The next year we moved to Wilton and we attended a little country school. I was very shy as a child and so mostly played with my younger sister until they split our recesses, I remember how hard that was on me, but I made a few other friends. In sixth grade I tested at the 99th percentile in what was then the CTBS test, but around the same time I tested for GATE and found that I was not smart enough to get in. I thought about this and began to suspect that perhaps testing did not really tell how smart or not a person was.

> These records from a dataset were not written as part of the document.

import Summits.BirchSwinnertonDyer.Rank1Residual.Supersingular.SignedLambdaParity
import HarnessLib

/-!
# `Λ`-algebra for the crux `SignedTransportAtTwo` (stmt-BirchSwinnertonDyer-20333, route `ThetaPartnerAtTwo`, line
# `bridge`): FROM LAYER-WISE MAZUR–TATE CONGRUENCES TO A CONGRUENCE OF SIGNED `p`-ADIC `L`-FUNCTIONS
# (lead prover bsd-wall-tp2-p1 g2; `--supports stmt-BirchSwinnertonDyer-20333`; route-independent, closes nothing)

HONEST FRAMING. Pure algebra in `Λ = ℤ_p⟦T⟧` and `𝔽_p⟦T⟧` for ANY prime `p`; nothing about any curve is asserted.

WHAT IS PROVED, AND WHY. The analytic transfer of Iwasawa invariants between congruent forms (Greenberg–Vatsal 2000
§3, Emerton–Pollack–Weston 2006 Thm. 1; for `a_p = 0` Pollack–Weston / [GIP]) starts from congruences of SPECIAL
VALUES, i.e. of Mazur–Tate elements `θ_n` layer by layer (Vatsal 1999 Thm. (1.10): `θ_n(f) ≡ u·θ_n(g)`), and ends
with a congruence of `p`-adic `L`-functions. For the signed functions the passage is: Pollack's interpolation
`θ_n ≡ ε_n ω_n^∓ L^± (mod ω_n)` (`IsCongrModOmega`, a congruence in `Λ ⊗ ℚ_p`) on both sides turns
"`D·Θ_n − D'·Θ'_n ∈ (p^k, ω_n)Λ`" into "`ω_n^-·(D·G·P − D'·G'·P') ∈ (p^k, ω_n)Λ`" (§3,
`omegaMinus_mul_mem_of_layerCongr`, after clearing the `p`-power denominators of the interpolation and of the
period constants against `ω_n`, which is prime to `p`: §1), and then the LIMIT ARGUMENT (§2,
`C_pow_dvd_of_forall_even`): if `ω_n^-·F ∈ (p^k, ω_n)Λ` for every even `n` then `p^k ∣ F` — because modulo `p`,
`ω_n^- ≡ T^{deg ω_n^-}` and `ω_n ≡ T^{pⁿ}` (`MazurTateReduction`), so `T^{1 + deg ω_n^+} ∣ F̄` with
`deg ω_n^+ ≥ n/2 → ∞`, whence `F̄ = 0`, and induction on `k`. Used at `p = 2` by
`Theorems/ThetaPartnerAtTwoSignedTransportAtTwoBridgeMazurTate.lean` to drive the analytic stub of the crux down
to the Mazur–Tate level (the objects the kit numerics read). No sorry; standard axioms.

References: [Pollack2003] Prop. 6.18, Lemma 4.7, Thm. 6.17; [Vatsal1999] Thm. (1.10); [GreenbergVatsal2000] §3;
[EmertonPollackWeston2006] Thm. 1; [Washington1997] §7.1.
-/

set_option autoImplicit false
-- D-0017: single-problem summit, so `Summit.BirchSwinnertonDyer.BirchSwinnertonDyer.…` repeats a namespace BY DESIGN.
set_option linter.dupNamespace false

noncomputable section

open scoped Classical

open Polynomial Literature.NumberTheory.EllipticCurves Literature.NumberTheory.EllipticCurves.Sprung2017
  Summit.BirchSwinnertonDyer.Rank1Residual.X1.MuLambda Summit.BirchSwinnertonDyer.Rank1Residual.Supersingular

namespace Summit.BirchSwinnertonDyer.BirchSwinnertonDyer.Theorems.SignedTransportAtTwo

variable {p : ℕ} [hp : Fact p.Prime]

/-- `red` is multiplicative. [folklore] -/
private theorem red_mul' (a b : IwasawaAlgebra p) : red (a * b) = red a * red b := map_mul _ a b

/-- `red` is additive. [folklore] -/
private theorem red_add' (a b : IwasawaAlgebra p) : red (a + b) = red a + red b := map_add _ a b

/-- `red (C p) = 0`. [folklore] -/
private theorem red_C_p : red (PowerSeries.C (p : ℤ_[p])) = 0 := (red_eq_zero_iff _).mpr (dvd_refl _)

/-! ## §1. `ω_n` is prime to `p`: `p^c ∣ ω_n·r ⇒ p^c ∣ r`; `p`-power denominators of `ℚ_p`-constants -/

/-- `red(ω_n^-) = T^{deg ω_n^-}` in `𝔽_p⟦T⟧`. [cite: Pollack2003, Lemma 4.7 and §6.5] -/
theorem red_toIwasawa_cyclotomicOmegaMinus (n : ℕ) :
    red (toIwasawa p (cyclotomicOmegaMinus p n)) =
      (PowerSeries.X : PowerSeries (IsLocalRing.ResidueField ℤ_[p])) ^ (cyclotomicOmegaMinus p n).natDegree := by
  rw [red_toIwasawa, map_residue_cyclotomicOmegaMinus, Polynomial.coe_pow, Polynomial.coe_X]

/-- **`ω_n` is prime to `p` in `Λ`**: `p ∣ ω_n·r ⇒ p ∣ r` (`ω_n ≡ T^{pⁿ} ≢ 0 (mod p)` and `𝔽_p⟦T⟧` is a domain).
[cite: Pollack2003, Thm. 6.17] [cite: Washington1997, §7.1] -/
theorem C_p_dvd_of_dvd_omega_mul {n : ℕ} {r : IwasawaAlgebra p}
    (h : PowerSeries.C (p : ℤ_[p]) ∣ toIwasawa p (cyclotomicOmega p n) * r) : PowerSeries.C (p : ℤ_[p]) ∣ r := by
  rw [← red_eq_zero_iff] at h ⊢
  rw [red_mul', red_toIwasawa_cyclotomicOmega] at h
  exact (mul_eq_zero.mp h).resolve_left (pow_ne_zero _ PowerSeries.X_ne_zero)

/-- `p^c ∣ ω_n·r ⇒ p^c ∣ r`. [cite: Pollack2003, Thm. 6.17] [cite: Washington1997, §7.1] -/
theorem C_pow_dvd_of_dvd_omega_mul {n : ℕ} (c : ℕ) :
    ∀ {r : IwasawaAlgebra p}, PowerSeries.C ((p : ℤ_[p]) ^ c) ∣ toIwasawa p (cyclotomicOmega p n) * r →
      PowerSeries.C ((p : ℤ_[p]) ^ c) ∣ r := by
  induction c with
  | zero => intro r _; rw [pow_zero, map_one]; exact one_dvd _
  | succ c ih =>
    intro r h
    have h1 : PowerSeries.C (p : ℤ_[p]) ∣ toIwasawa p (cyclotomicOmega p n) * r :=
      Dvd.dvd.trans ⟨PowerSeries.C ((p : ℤ_[p]) ^ c), by rw [← map_mul, ← pow_succ']⟩ h
    obtain ⟨r₁, rfl⟩ := C_p_dvd_of_dvd_omega_mul h1
    obtain ⟨s, hs⟩ := h
    have h2 : PowerSeries.C ((p : ℤ_[p]) ^ c) ∣ toIwasawa p (cyclotomicOmega p n) * r₁ := by
      refine ⟨s, mul_left_cancel₀ (C_pow_ne_zero (p := p) 1) ?_⟩
      rw [pow_one]
      calc PowerSeries.C (p : ℤ_[p]) * (toIwasawa p (cyclotomicOmega p n) * r₁)
          = toIwasawa p (cyclotomicOmega p n) * (PowerSeries.C (p : ℤ_[p]) * r₁) := by ring
        _ = PowerSeries.C ((p : ℤ_[p]) ^ (c + 1)) * s := hs
        _ = PowerSeries.C (p : ℤ_[p]) * (PowerSeries.C ((p : ℤ_[p]) ^ c) * s) := by
          rw [pow_succ', map_mul, mul_assoc]
    obtain ⟨t, ht⟩ := ih h2
    exact ⟨t, by rw [ht, pow_succ', map_mul]; ring⟩

/-- Every `x ∈ ℚ_p` has a `p`-power multiple in `ℤ_p`. [folklore] -/
theorem exists_pow_mul_eq_coe (x : ℚ_[p]) : ∃ (b : ℕ) (y : ℤ_[p]), (p : ℚ_[p]) ^ b * x = (y : ℚ_[p]) := by
  have hp1 : (1 : ℝ) < p := by exact_mod_cast hp.out.one_lt
  obtain ⟨b, hb⟩ := pow_unbounded_of_one_lt ‖x‖ hp1
  have hle : ‖(p : ℚ_[p]) ^ b * x‖ ≤ 1 := by
    rw [norm_mul, norm_pow, Padic.norm_p, inv_pow, inv_mul_le_iff₀ (pow_pos (by positivity) _), mul_one]
    exact hb.le
  exact ⟨b, ⟨_, hle⟩, rfl⟩

/-! ## §2. The limit argument: `ω_n^-·F ∈ (p^k, ω_n)Λ` for all even `n` forces `p^k ∣ F` -/

/-- One layer, modulo `p`: `ω_n^-·F = p·q + ω_n·r` gives `T^{1 + deg ω_n^+} ∣ F̄` in `𝔽_p⟦T⟧`
(`T^{deg ω_n^-} F̄ = T^{pⁿ} r̄` and `pⁿ = 1 + deg ω_n^+ + deg ω_n^-`). [cite: Pollack2003, Lemma 4.7 and Thm. 6.17] -/
theorem X_pow_dvd_red_of_layer {n : ℕ} {F q r : IwasawaAlgebra p}
    (h : toIwasawa p (cyclotomicOmegaMinus p n) * F =
      PowerSeries.C (p : ℤ_[p]) * q + toIwasawa p (cyclotomicOmega p n) * r) :
    (PowerSeries.X : PowerSeries (IsLocalRing.ResidueField ℤ_[p])) ^ (1 + (cyclotomicOmegaPlus p n).natDegree) ∣
      red F := by
  have hdeg := natDegree_cyclotomicOmegaPlus_add (p := p) n
  have hred := congrArg red h
  rw [red_mul', red_add', red_mul', red_mul', red_toIwasawa_cyclotomicOmegaMinus, red_toIwasawa_cyclotomicOmega,
    red_C_p, zero_mul, zero_add] at hred
  refine ⟨red r, mul_left_cancel₀ (pow_ne_zero (cyclotomicOmegaMinus p n).natDegree PowerSeries.X_ne_zero) ?_⟩
  rw [hred, ← mul_assoc, ← pow_add]
  congr 2
  omega

/-- **The limit argument, `k = 1`**: if `ω_n^-·F ∈ (p, ω_n)Λ` for every even `n`, then `p ∣ F`
(`T^{1 + deg ω_n^+} ∣ F̄` for all even `n` and `deg ω_n^+ ≥ n/2`, so `F̄ = 0`).
[cite: GreenbergVatsal2000, §3] [cite: EmertonPollackWeston2006, Thm. 1] -/
theorem C_p_dvd_of_forall_even {F : IwasawaAlgebra p}
    (h : ∀ n : ℕ, Even n → ∃ q r : IwasawaAlgebra p, toIwasawa p (cyclotomicOmegaMinus p n) * F =
      PowerSeries.C (p : ℤ_[p]) * q + toIwasawa p (cyclotomicOmega p n) * r) :
    PowerSeries.C (p : ℤ_[p]) ∣ F := by
  rw [← red_eq_zero_iff]
  by_contra hne
  obtain ⟨d, hd⟩ : ∃ d : ℕ, (red F).order = d :=
    ENat.ne_top_iff_exists.mp (PowerSeries.order_finite_iff_ne_zero.mpr hne).ne |>.imp fun d hd => hd.symm
  obtain ⟨q, r, hqr⟩ := h (2 * (d + 1)) ⟨d + 1, two_mul _⟩
  have hdvd := X_pow_dvd_red_of_layer hqr
  have hdeg := div_two_le_natDegree_cyclotomicOmegaPlus p (2 * (d + 1))
  rw [Nat.mul_div_cancel_left _ two_pos] at hdeg
  have hle : ((1 + (cyclotomicOmegaPlus p (2 * (d + 1))).natDegree : ℕ) : ℕ∞) ≤ (red F).order := by
    obtain ⟨s, hs⟩ := hdvd
    rw [hs, PowerSeries.order_mul, PowerSeries.order_X_pow]
    exact le_self_add
  rw [hd, Nat.cast_le] at hle
  omega

/-- **The limit argument**: if `ω_n^-·F ∈ (p^k, ω_n)Λ` for every even `n`, then `p^k ∣ F` (induction on `k`:
peel one `p` with the `k = 1` case, cancel it against `ω_n`, which is prime to `p`).
[cite: GreenbergVatsal2000, §3] [cite: EmertonPollackWeston2006, Thm. 1] -/
theorem C_pow_dvd_of_forall_even (k : ℕ) :
    ∀ {F : IwasawaAlgebra p}, (∀ n : ℕ, Even n → ∃ q r : IwasawaAlgebra p,
      toIwasawa p (cyclotomicOmegaMinus p n) * F =
        PowerSeries.C ((p : ℤ_[p]) ^ k) * q + toIwasawa p (cyclotomicOmega p n) * r) →
      PowerSeries.C ((p : ℤ_[p]) ^ k) ∣ F := by
  induction k with
  | zero => intro F _; rw [pow_zero, map_one]; exact one_dvd _
  | succ k ih =>
    intro F h
    have h1 : PowerSeries.C (p : ℤ_[p]) ∣ F := by
      refine C_p_dvd_of_forall_even fun n hn => ?_
      obtain ⟨q, r, e⟩ := h n hn
      exact ⟨PowerSeries.C ((p : ℤ_[p]) ^ k) * q, r, by rw [e, pow_succ', map_mul, mul_assoc]⟩
    obtain ⟨F₁, rfl⟩ := h1
    have h2 : ∀ n : ℕ, Even n → ∃ q r : IwasawaAlgebra p, toIwasawa p (cyclotomicOmegaMinus p n) * F₁ =
        PowerSeries.C ((p : ℤ_[p]) ^ k) * q + toIwasawa p (cyclotomicOmega p n) * r := by
      intro n hn
      obtain ⟨q, r, e⟩ := h n hn
      have hr : PowerSeries.C (p : ℤ_[p]) ∣ toIwasawa p (cyclotomicOmega p n) * r := by
        refine ⟨toIwasawa p (cyclotomicOmegaMinus p n) * F₁ - PowerSeries.C ((p : ℤ_[p]) ^ k) * q, ?_⟩
        rw [pow_succ', map_mul] at e
        linear_combination -e
      obtain ⟨r₁, rfl⟩ := C_p_dvd_of_dvd_omega_mul hr
      refine ⟨q, r₁, mul_left_cancel₀ (C_pow_ne_zero (p := p) 1) ?_⟩
      rw [pow_one]
      rw [pow_succ', map_mul] at e
      linear_combination e
    obtain ⟨t, ht⟩ := ih h2
    exact ⟨t, by rw [ht, pow_succ', map_mul]; ring⟩

/-! ## §3. From a layer-`n` congruence of (normalised, non-primitive) Mazur–Tate elements to `ω·(…) ∈ (p^k, ω_n)Λ` -/

/-- **Clearing the interpolation**: if `θ ≡ ω·L (mod ω_n)` in `Λ ⊗ ℚ_p` (`IsCongrModOmega`) and `ι G = c·ι L`
(`c ∈ ℚ_p`, `G ∈ Λ` an integral multiple of `c·L`), then for every `P ∈ Λ` some `p^B·(c·θ·ι P)` is
`p^B·ι(ω·G·P)` plus an INTEGRAL multiple of `ω_n`: `∃ B s, p^B·c·θ·ιP = p^B·ι(ω G P) + ι(ω_n s)`.
[cite: Pollack2003, Prop. 6.18] -/
theorem exists_shift_of_isCongrModOmega {n : ℕ} {θ : ℚ[X]} {ω : ℤ[X]} {L G P : IwasawaAlgebra p} {c : ℚ_[p]}
    (hL : IsCongrModOmega p n θ ω L) (hG : iwasawaToPowerSeries p G = PowerSeries.C c * iwasawaToPowerSeries p L) :
    ∃ (B : ℕ) (s : IwasawaAlgebra p),
      PowerSeries.C ((p : ℚ_[p]) ^ B) * (PowerSeries.C c * (θ.map (algebraMap ℚ ℚ_[p]) : PowerSeries ℚ_[p]) *
          iwasawaToPowerSeries p P) =
        PowerSeries.C ((p : ℚ_[p]) ^ B) * iwasawaToPowerSeries p (toIwasawa p ω * G * P) +
          iwasawaToPowerSeries p (toIwasawa p (cyclotomicOmega p n) * s) := by
  obtain ⟨a, q₁, hq₁⟩ := hL
  obtain ⟨b, y, hy⟩ := exists_pow_mul_eq_coe (p := p) c
  rw [← toIwasawa_apply, ← toIwasawa_apply] at hq₁
  set ι := iwasawaToPowerSeries p with hι
  refine ⟨a + b, PowerSeries.C y * q₁ * P, ?_⟩
  have hιC : ∀ x : ℤ_[p], ι (PowerSeries.C x) = PowerSeries.C (x : ℚ_[p]) := fun x => by
    rw [hι, PowerSeries.map_C]; rfl
  have hyC : PowerSeries.C (p : ℚ_[p]) ^ b * PowerSeries.C c = PowerSeries.C (y : ℚ_[p]) := by
    rw [← map_pow, ← map_mul, hy]
  simp only [map_mul, map_pow, hιC] at hq₁ hG ⊢
  linear_combination PowerSeries.C (p : ℚ_[p]) ^ b * PowerSeries.C c * ι P * hq₁ -
    PowerSeries.C (p : ℚ_[p]) ^ (a + b) * ι (toIwasawa p ω) * ι P * hG +
    ι (toIwasawa p (cyclotomicOmega p n)) * ι q₁ * ι P * hyC

/-- **From a layer-`n` Mazur–Tate congruence to `ω·(D·G·P − D'·G'·P') ∈ (p^k, ω_n)Λ`.** Let `θ ≡ ω L`, `θ' ≡ ω L'`
`(mod ω_n)` in `Λ ⊗ ℚ_p` (Pollack's interpolation at the same layer and sign on both sides), `ι G = c·ι L`,
`ι G' = c'·ι L'` (integral multiples of the normalised functions), `P, P' ∈ Λ` (Euler-factor products), `D, D' ∈ ℤ_p`.
If the normalised elements satisfy `D·(c θ ιP) − D'·(c' θ' ιP') ∈ ι((p^k, ω_n)Λ)`, then
`ω·(D·G·P − D'·G'·P') ∈ (p^k, ω_n)Λ`. (Clear denominators with `exists_shift_of_isCongrModOmega`, use injectivity
of `ι`, and cancel the `p`-power against `ω_n`, §1.) [cite: Vatsal1999, Thm. (1.10)] [cite: Pollack2003, Prop. 6.18] -/
theorem omega_mul_mem_of_layerCongr {n k : ℕ} {θ θ' : ℚ[X]} {ω : ℤ[X]}
    {L L' G G' P P' q r : IwasawaAlgebra p} {c c' : ℚ_[p]} {D D' : ℤ_[p]}
    (hL : IsCongrModOmega p n θ ω L) (hL' : IsCongrModOmega p n θ' ω L')
    (hG : iwasawaToPowerSeries p G = PowerSeries.C c * iwasawaToPowerSeries p L)
    (hG' : iwasawaToPowerSeries p G' = PowerSeries.C c' * iwasawaToPowerSeries p L')
    (hMT : PowerSeries.C (D : ℚ_[p]) *
        (PowerSeries.C c * (θ.map (algebraMap ℚ ℚ_[p]) : PowerSeries ℚ_[p]) * iwasawaToPowerSeries p P) -
      PowerSeries.C (D' : ℚ_[p]) *
        (PowerSeries.C c' * (θ'.map (algebraMap ℚ ℚ_[p]) : PowerSeries ℚ_[p]) * iwasawaToPowerSeries p P') =
      iwasawaToPowerSeries p (PowerSeries.C ((p : ℤ_[p]) ^ k) * q + toIwasawa p (cyclotomicOmega p n) * r)) :
    ∃ q' r' : IwasawaAlgebra p, toIwasawa p ω * (PowerSeries.C D * (G * P) - PowerSeries.C D' * (G' * P')) =
      PowerSeries.C ((p : ℤ_[p]) ^ k) * q' + toIwasawa p (cyclotomicOmega p n) * r' := by
  obtain ⟨B, s, hs⟩ := exists_shift_of_isCongrModOmega (P := P) hL hG
  obtain ⟨B', s', hs'⟩ := exists_shift_of_isCongrModOmega (P := P') hL' hG'
  set ι := iwasawaToPowerSeries p with hι
  set Ω := toIwasawa p ω with hΩ
  set Ωn := toIwasawa p (cyclotomicOmega p n) with hΩn
  set X := PowerSeries.C D * (G * P) - PowerSeries.C D' * (G' * P') with hX
  have hιC : ∀ x : ℤ_[p], ι (PowerSeries.C x) = PowerSeries.C (x : ℚ_[p]) := fun x => by
    rw [hι, PowerSeries.map_C]; rfl
  -- multiply the layer congruence by `p^{B+B'}` and substitute the two shifts: an identity inside `ι(Λ)`, pulled back
  have key : PowerSeries.C ((p : ℤ_[p]) ^ (B + B')) * (Ω * X) +
      Ωn * (PowerSeries.C ((p : ℤ_[p]) ^ B') * PowerSeries.C D * s -
        PowerSeries.C ((p : ℤ_[p]) ^ B) * PowerSeries.C D' * s') =
      PowerSeries.C ((p : ℤ_[p]) ^ (B + B')) * (PowerSeries.C ((p : ℤ_[p]) ^ k) * q + Ωn * r) := by
    apply iwasawaToPowerSeries_injective p
    rw [← hι]
    simp only [hX, map_add, map_sub, map_mul, map_pow, hιC, PadicInt.coe_natCast] at hs hs' hMT ⊢
    linear_combination PowerSeries.C (p : ℚ_[p]) ^ (B + B') * hMT -
      PowerSeries.C (p : ℚ_[p]) ^ B' * PowerSeries.C (D : ℚ_[p]) * hs +
      PowerSeries.C (p : ℚ_[p]) ^ B * PowerSeries.C (D' : ℚ_[p]) * hs'
  -- `p^{B+B'}` divides `ω_n·(…)`, hence `(…)` itself (§1); cancel it
  have hdvd : PowerSeries.C ((p : ℤ_[p]) ^ (B + B')) ∣
      Ωn * (PowerSeries.C ((p : ℤ_[p]) ^ B') * PowerSeries.C D * s -
        PowerSeries.C ((p : ℤ_[p]) ^ B) * PowerSeries.C D' * s') :=
    ⟨PowerSeries.C ((p : ℤ_[p]) ^ k) * q + Ωn * r - Ω * X, by linear_combination key⟩
  obtain ⟨t, ht⟩ := C_pow_dvd_of_dvd_omega_mul (B + B') hdvd
  refine ⟨q, r - t, mul_left_cancel₀ (C_pow_ne_zero (p := p) (B + B')) ?_⟩
  rw [ht] at key
  linear_combination key

end Summit.BirchSwinnertonDyer.BirchSwinnertonDyer.Theorems.SignedTransportAtTwo

end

For seventh grade I had to be bused in to Elk Grove one hour and fifteen minutes each way. I can honestly say that is the closest I have ever come to feeling what the cruelest torture must be like. As I said I was very shy and all the friends I had had were placed on different tracks and I wore glasses and children of that age when too little watched and directed can be very cruel. But I got all A’s and rejoiced in the days when I was picked up. I can remember one time accidentally missing the bus, and the feeling of relief that swept through me. I was sorely tempted to miss it more, but I knew it was very inconvenient for my mother to come all the way to town and get me. In eighth grade a teacher I had liked very well came up to me in the hall and said she had been talking to the other teachers and found that I was starting to be very disruptive and a trouble maker. For the life of me I could not think of a single instance that she could be referring to. That is when I realized that the teachers must gossip just as much as the students and my respect for the profession lowered dramatically. I no longer viewed them as people who had my best interest in mind, but for the most part just people with a job. The highlight of that year was a PE class where we studied self defense for six weeks, as the final we were all to walk down an ally with the other children lined up on each side and one of the boys would spring out and attack us and we were to defend ourselves. The boy secretly chosen to attack me was one who had earlier in the year pinched my behind and I had turned around and slapped. He sprang out at me rather violently and nearly ripped my shirt off exposing me to most of the class. I could not defend myself well and I remember looking up at the teacher and instead of protecting me he was standing there taking notes.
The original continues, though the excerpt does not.